Nel pomeriggio di ieri, 5 maggio 2026, presso la Sala Consiliare del Comune di Pantelleria, Il Sindaco Fabrizio D’Ancona, insieme con il direttore del Parco Carmine Vitale e il COmandante della Capitaneria di Porto Claudio Marrone, ha resa nota la necessità dell’Ordinanza N. 13 del 6/6/2026 per la sicurezza in mare per bagnanti e naviganti della costa. 
Per conoscere esattamente le località sottoposta ai limiti, è stato creato un qr code, che darà tutte le indicazioni necessarie e che troverete alla fine dell’articolo.

Il documento dell’Ufficio Marittimo di Pantelleria così recita:

Il litorale dell’isola di Pantelleria è caratterizzato da tratti di falesie a picco sul mare, scogliere dalle elevate pendenze e accumuli di roccia fratturata, che presentano fenomeni di dissesto idrogeologico di pericolosità molto elevata. La Relazione Geomorfologica allegata al provvedimento di approvazione dell’aggiornamento del “Piano Stralcio di Bacino per l’Assetto Idrogeologico (di seguito “P.A.I.”) dell’Isola di Pantelleria” (D.S.G. 817/2023 citato in preambolo) ha accertato infatti che, “considerata la natura geologica (esclusivamente vulcanica) e le caratteristiche geomorfologiche dell’isola, la tipologia prevalente (quasi esclusiva) dei dissesti presenti è quella di crollo […].

I dissesti censiti risultano essere 295 di cui 293 di crollo […]. I dissesti di crollo censiti interessano pareti verticali o sub verticali e versanti notevolmente acclivi […]. La pericolosità, per il principio di cautela […], è stata attribuita molto elevata P4 a tutti i dissesti di crollo”. I fenomeni di dissesto sopra citati sono meglio rappresentati nelle allegate Carte della pericolosità geomorfologica in scala 1:10.000 delle sezioni CTR nn.rr. P_626910, P_626920, P_626930 e P_626940, redatte dalla competente Autorità di Bacino del Distretto Idrografico della Sicilia. Per quanto precede,

O R D I N A

Articolo 1 (Individuazione delle zone di dissesto)

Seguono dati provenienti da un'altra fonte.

import Summits.Ventures.PercRepro.MSTightLocalDichotomyGenuine

/-!
# A covering subfamily of a twin-free family has no twins on its difference support

Dossier proofs/MINE1-theoremS.md, Addendum 52 §3. A subfamily `K` of a twin-free family `P`
*covers* when every other member `p` of `P` is eligible on one side: `p \\ K ⊆ D(K)` or
`K \\ p ⊆ D(K)` (the hypothesis of the local dichotomy, Addendum 50 suppl. 3 / Addendum 51,
without the excess hypothesis and without the partition). Two elements `e ≠ e'` that lie in some
member of `K` and outside some member of `K` are then never `K`-twins: `P` separates them by a
member `p ∉ K`; if `p \\ K ⊆ D(K)`, a member `k ∈ K` avoiding both gives a difference `p ∖ k`
of `K` containing one twin and not the other; if `K \\ p ⊆ D(K)`, a member containing both gives
the difference `k ∖ p` with the same defect (`eq_of_twin_of_cover`). Consequently the partner
family of the open shape is twin-free on its difference support, and so is every tight one-point
extension of it — the first structural input of the TightExt half (i) (Addendum 52 §3–§4).
-/

namespace PercRepro.MSTight

open Finset
open scoped FinsetFamily

variable {α : Type*} [DecidableEq α]

/-- A difference of `K` contains both or neither of two `K`-twins. -/
theorem mem_iff_mem_of_twin_of_mem_diffs {K : Finset (Finset α)} {e e' : α} (h : Twin K e e')
    {w : Finset α} (hw : w ∈ K \\ K) : e ∈ w ↔ e' ∈ w := by
  obtain ⟨k₁, hk₁, k₂, hk₂, rfl⟩ := mem_diffs.1 hw
  simp only [mem_sdiff]
  rw [h k₁ hk₁, h k₂ hk₂]

/-- The one-sided step: a member `p ∉ K` with `e ∈ p`, `e' ∉ p` is impossible for `K`-twins
`e, e'` on the difference support of `K` when `p` is eligible on either side. -/
theorem not_mem_of_twin_of_cover {K : Finset (Finset α)} {e e' : α} (h : Twin K e e')
    (he : ∃ k ∈ K, e ∈ k) (he' : ∃ k ∈ K, e ∉ k) {p : Finset α}
    (hp : (∀ k ∈ K, p \ k ∈ K \\ K) ∨ (∀ k ∈ K, k \ p ∈ K \\ K)) (hep : e ∈ p) :
    e' ∈ p := by
  rcases hp with hp | hp
  · obtain ⟨k, hk, hek⟩ := he'
    have hw := hp k hk
    have h1 : e ∈ p \ k := mem_sdiff.2 ⟨hep, hek⟩
    have h2 := (mem_iff_mem_of_twin_of_mem_diffs h hw).1 h1
    exact (mem_sdiff.1 h2).1
  · obtain ⟨k, hk, hek⟩ := he
    have hw := hp k hk
    by_contra hne
    have h1 : e' ∈ k \ p := mem_sdiff.2 ⟨(h k hk).1 hek, hne⟩
    have h2 := (mem_iff_mem_of_twin_of_mem_diffs h hw).2 h1
    exact (mem_sdiff.1 h2).2 hep

/-- **A covering subfamily of a twin-free family has no twins on its difference support.** -/
theorem eq_of_twin_of_cover {P K : Finset (Finset α)} (htf : ∀ a b, Twin P a b → a = b)
    (hcov : ∀ p ∈ P, p ∉ K → (∀ k ∈ K, p \ k ∈ K \\ K) ∨ (∀ k ∈ K, k \ p ∈ K \\ K))
    {e e' : α} (h : Twin K e e') (he : ∃ k ∈ K, e ∈ k) (he' : ∃ k ∈ K, e ∉ k) : e = e' := by
  apply htf
  intro p hp
  by_cases hpK : p ∈ K
  · exact h p hpK
  have hcp := hcov p hp hpK
  have h' : Twin K e' e := fun t ht => (h t ht).symm
  have he2 : ∃ k ∈ K, e' ∈ k := by
    obtain ⟨k, hk, hek⟩ := he
    exact ⟨k, hk, (h k hk).1 hek⟩
  have he2' : ∃ k ∈ K, e' ∉ k := by
    obtain ⟨k, hk, hek⟩ := he'
    exact ⟨k, hk, fun h2 => hek ((h k hk).2 h2)⟩
  exact ⟨not_mem_of_twin_of_cover h he he' hcp, not_mem_of_twin_of_cover h' he2 he2' hcp⟩

/-- The covering hypothesis in the partition form of the local dichotomy
(`P₀ ∪ P₁ = P \ K`, `P₁ \\ K ⊆ K \\ K`, `K \\ P₀ ⊆ K \\ K`). -/
theorem cover_of_partition {P K P₀ P₁ : Finset (Finset α)} (hU : P₀ ∪ P₁ = P \ K)
    (h1 : P₁ \\ K ⊆ K \\ K) (h0 : K \\ P₀ ⊆ K \\ K) :
    ∀ p ∈ P, p ∉ K → (∀ k ∈ K, p \ k ∈ K \\ K) ∨ (∀ k ∈ K, k \ p ∈ K \\ K) := by
  intro p hp hpK
  have : p ∈ P₀ ∪ P₁ := by
    rw [hU]
    exact mem_sdiff.2 ⟨hp, hpK⟩
  rcases mem_union.1 this with h | h
  · exact Or.inr (fun k hk => h0 (mem_diffs.2 ⟨k, hk, p, h, rfl⟩))
  · exact Or.inl (fun k hk => h1 (mem_diffs.2 ⟨p, h, k, hk, rfl⟩))

/-- **The partner family of the open shape is twin-free on its difference support**: under the
hypotheses of `LocalDichotomyGenuine α` (only twin-freeness of `P` and the partition with its
two inclusions are used). -/
theorem eq_of_twin_of_partition {P K P₀ P₁ : Finset (Finset α)}
    (htf : ∀ a b, Twin P a b → a = b) (hU : P₀ ∪ P₁ = P \ K)
    (h1 : P₁ \\ K ⊆ K \\ K) (h0 : K \\ P₀ ⊆ K \\ K) {e e' : α} (h : Twin K e e')
    (he : ∃ k ∈ K, e ∈ k) (he' : ∃ k ∈ K, e ∉ k) : e = e' :=
  eq_of_twin_of_cover htf (cover_of_partition hU h1 h0) h he he'

end PercRepro.MSTight
import Mathlib

/-!
# Thin-set flattening lemma (abstract, product form)

On a finite measure space, a density `f` pinched a.e. between `m` and `m(1+η)` (`m, η ≥ 0`) tilts no a.e.
`C`-bounded test `g` by more than `2ηCm·ν(univ)²`, in product form (no division, no normalisation):
`|(∫ g f dν)·ν(univ) − (∫ g dν)(∫ f dν)| ≤ 2 η C m ν(univ)²`.

Proof: subtract the constant `m` inside both integrals (the `m`-terms cancel exactly), then bound the two
remaining products by `norm_integral_le_of_norm_le_const` and the triangle inequality.
-/

open MeasureTheory Set

namespace Summit.AtomisticToContinuum.HydrodynamicLimit.Theorems.ImpactDiscFlatteningLine

/-- FLATTENING (abstract thin-set flattening lemma, product form): on a finite measure space, if
`m ≤ f ≤ m(1+η)` a.e. (`m, η ≥ 0`) and `|g| ≤ C` a.e., then
`|(∫ g f dν)·ν(univ) − (∫ g dν)(∫ f dν)| ≤ 2 η C m ν(univ)²`. -/
theorem stub_flattening {E : Type*} [MeasurableSpace E] (ν : Measure E) [IsFiniteMeasure ν] (f g : E → ℝ) (m η C : ℝ)
    (hm : 0 ≤ m) (hη : 0 ≤ η) (hC : 0 ≤ C) (hf : AEStronglyMeasurable f ν) (hg : AEStronglyMeasurable g ν)
    (hpinch : ∀ᵐ x ∂ν, m ≤ f x ∧ f x ≤ m * (1 + η)) (hbound : ∀ᵐ x ∂ν, |g x| ≤ C) :
    |(∫ x, g x * f x ∂ν) * ν.real Set.univ - (∫ x, g x ∂ν) * (∫ x, f x ∂ν)| ≤
      2 * η * C * m * ν.real Set.univ ^ 2 := by
  have hV0 : 0 ≤ ν.real Set.univ := measureReal_nonneg
  have hgnorm : ∀ᵐ x ∂ν, ‖g x‖ ≤ C := by
    filter_upwards [hbound] with x hx
    rw [Real.norm_eq_abs]
    exact hx
  -- integrability of `f`, `g`, `g * f`
  have hf_int : Integrable f ν := by
    refine Integrable.mono' (integrable_const (m * (1 + η))) hf ?_
    filter_upwards [hpinch] with x hx
    rw [Real.norm_eq_abs, abs_of_nonneg (hm.trans hx.1)]
    exact hx.2
  have hg_int : Integrable g ν := Integrable.mono' (integrable_const C) hg hgnorm
  have hgf_int : Integrable (fun x => g x * f x) ν := hf_int.bdd_mul hg hgnorm
  -- subtracting the constant `m`: the `m`-terms cancel
  have h1 : ∫ x, g x * (f x - m) ∂ν = ∫ x, g x * f x ∂ν - m * ∫ x, g x ∂ν := by
    have hfun : (fun x => g x * (f x - m)) = fun x => g x * f x - m * g x := by
      funext x
      ring
    rw [hfun, integral_sub hgf_int (hg_int.const_mul m), integral_const_mul]
  have h2 : ∫ x, (f x - m) ∂ν = ∫ x, f x ∂ν - m * ν.real Set.univ := by
    rw [integral_sub hf_int (integrable_const m), integral_const, smul_eq_mul, mul_comm]
  have key : (∫ x, g x * f x ∂ν) * ν.real Set.univ - (∫ x, g x ∂ν) * (∫ x, f x ∂ν) =
      (∫ x, g x * (f x - m) ∂ν) * ν.real Set.univ - (∫ x, g x ∂ν) * (∫ x, (f x - m) ∂ν) := by
    rw [h1, h2]
    ring
  -- the three elementary bounds
  have b1 : |∫ x, g x * (f x - m) ∂ν| ≤ C * (m * η) * ν.real Set.univ := by
    have h := norm_integral_le_of_norm_le_const (μ := ν) (f := fun x => g x * (f x - m))
      (C := C * (m * η)) ?_
    · simpa only [Real.norm_eq_abs] using h
    filter_upwards [hpinch, hbound] with x hx hx'
    rw [Real.norm_eq_abs, abs_mul, abs_of_nonneg (sub_nonneg.mpr hx.1)]
    exact mul_le_mul hx' (by linarith [hx.2]) (sub_nonneg.mpr hx.1) hC
  have b2 : |∫ x, g x ∂ν| ≤ C * ν.real Set.univ := by
    simpa only [Real.norm_eq_abs] using norm_integral_le_of_norm_le_const hgnorm
  have b3 : |∫ x, (f x - m) ∂ν| ≤ m * η * ν.real Set.univ := by
    have h := norm_integral_le_of_norm_le_const (μ := ν) (f := fun x => f x - m) (C := m * η) ?_
    · simpa only [Real.norm_eq_abs] using h
    filter_upwards [hpinch] with x hx
    rw [Real.norm_eq_abs, abs_of_nonneg (sub_nonneg.mpr hx.1)]
    linarith [hx.2]
  rw [key]
  calc |(∫ x, g x * (f x - m) ∂ν) * ν.real Set.univ - (∫ x, g x ∂ν) * (∫ x, (f x - m) ∂ν)|
      ≤ |(∫ x, g x * (f x - m) ∂ν) * ν.real Set.univ| + |(∫ x, g x ∂ν) * (∫ x, (f x - m) ∂ν)| :=
        abs_sub _ _
    _ = |∫ x, g x * (f x - m) ∂ν| * ν.real Set.univ + |∫ x, g x ∂ν| * |∫ x, (f x - m) ∂ν| := by
        rw [abs_mul, abs_mul, abs_of_nonneg hV0]
    _ ≤ C * (m * η) * ν.real Set.univ * ν.real Set.univ
          + C * ν.real Set.univ * (m * η * ν.real Set.univ) := by
        have e1 : |∫ x, g x * (f x - m) ∂ν| * ν.real Set.univ ≤
            C * (m * η) * ν.real Set.univ * ν.real Set.univ :=
          mul_le_mul_of_nonneg_right b1 hV0
        have e2 : |∫ x, g x ∂ν| * |∫ x, (f x - m) ∂ν| ≤
            C * ν.real Set.univ * (m * η * ν.real Set.univ) :=
          mul_le_mul_of_nonneg b2 b3 (abs_nonneg _) (mul_nonneg (mul_nonneg hm hη) hV0)
        linarith
    _ = 2 * η * C * m * ν.real Set.univ ^ 2 := by ring

end Summit.AtomisticToContinuum.HydrodynamicLimit.Theorems.ImpactDiscFlatteningLine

1.1 Allo scopo di salvaguardare la vita umana in mare e contestualmente disciplinare l’uso degli specchi acquei a ridosso dei tratti di costa interessati da fenomeni di dissesto censiti dalla pianificazione di cui al Rende Noto (P.A.I.) e caratterizzati da indice di pericolosità molto elevato (P4), sono individuate e regolamentate n. 3 (tre) fasce di litorale, denominate rispettivamente “zona rossa”, “zona gialla” e “zona verde” distinte in relazione all’altezza e alla morfologia della scogliera e alla distanza di sicurezza da mantenere rispetto alla linea di costa, tenendo conto delle indicazioni tecniche contenute negli studi citati in preambolo: Zona Fascia di sicurezza (dalla linea di costa) Rossa 100 m Gialla 50 m Verde 25, distinte in relazione all’altezza e alla morfologia
della scogliera e alla distanza di sicurezza da mantenere rispetto alla linea di costa, tenendo
conto delle indicazioni tecniche contenute negli studi citati in preambolo.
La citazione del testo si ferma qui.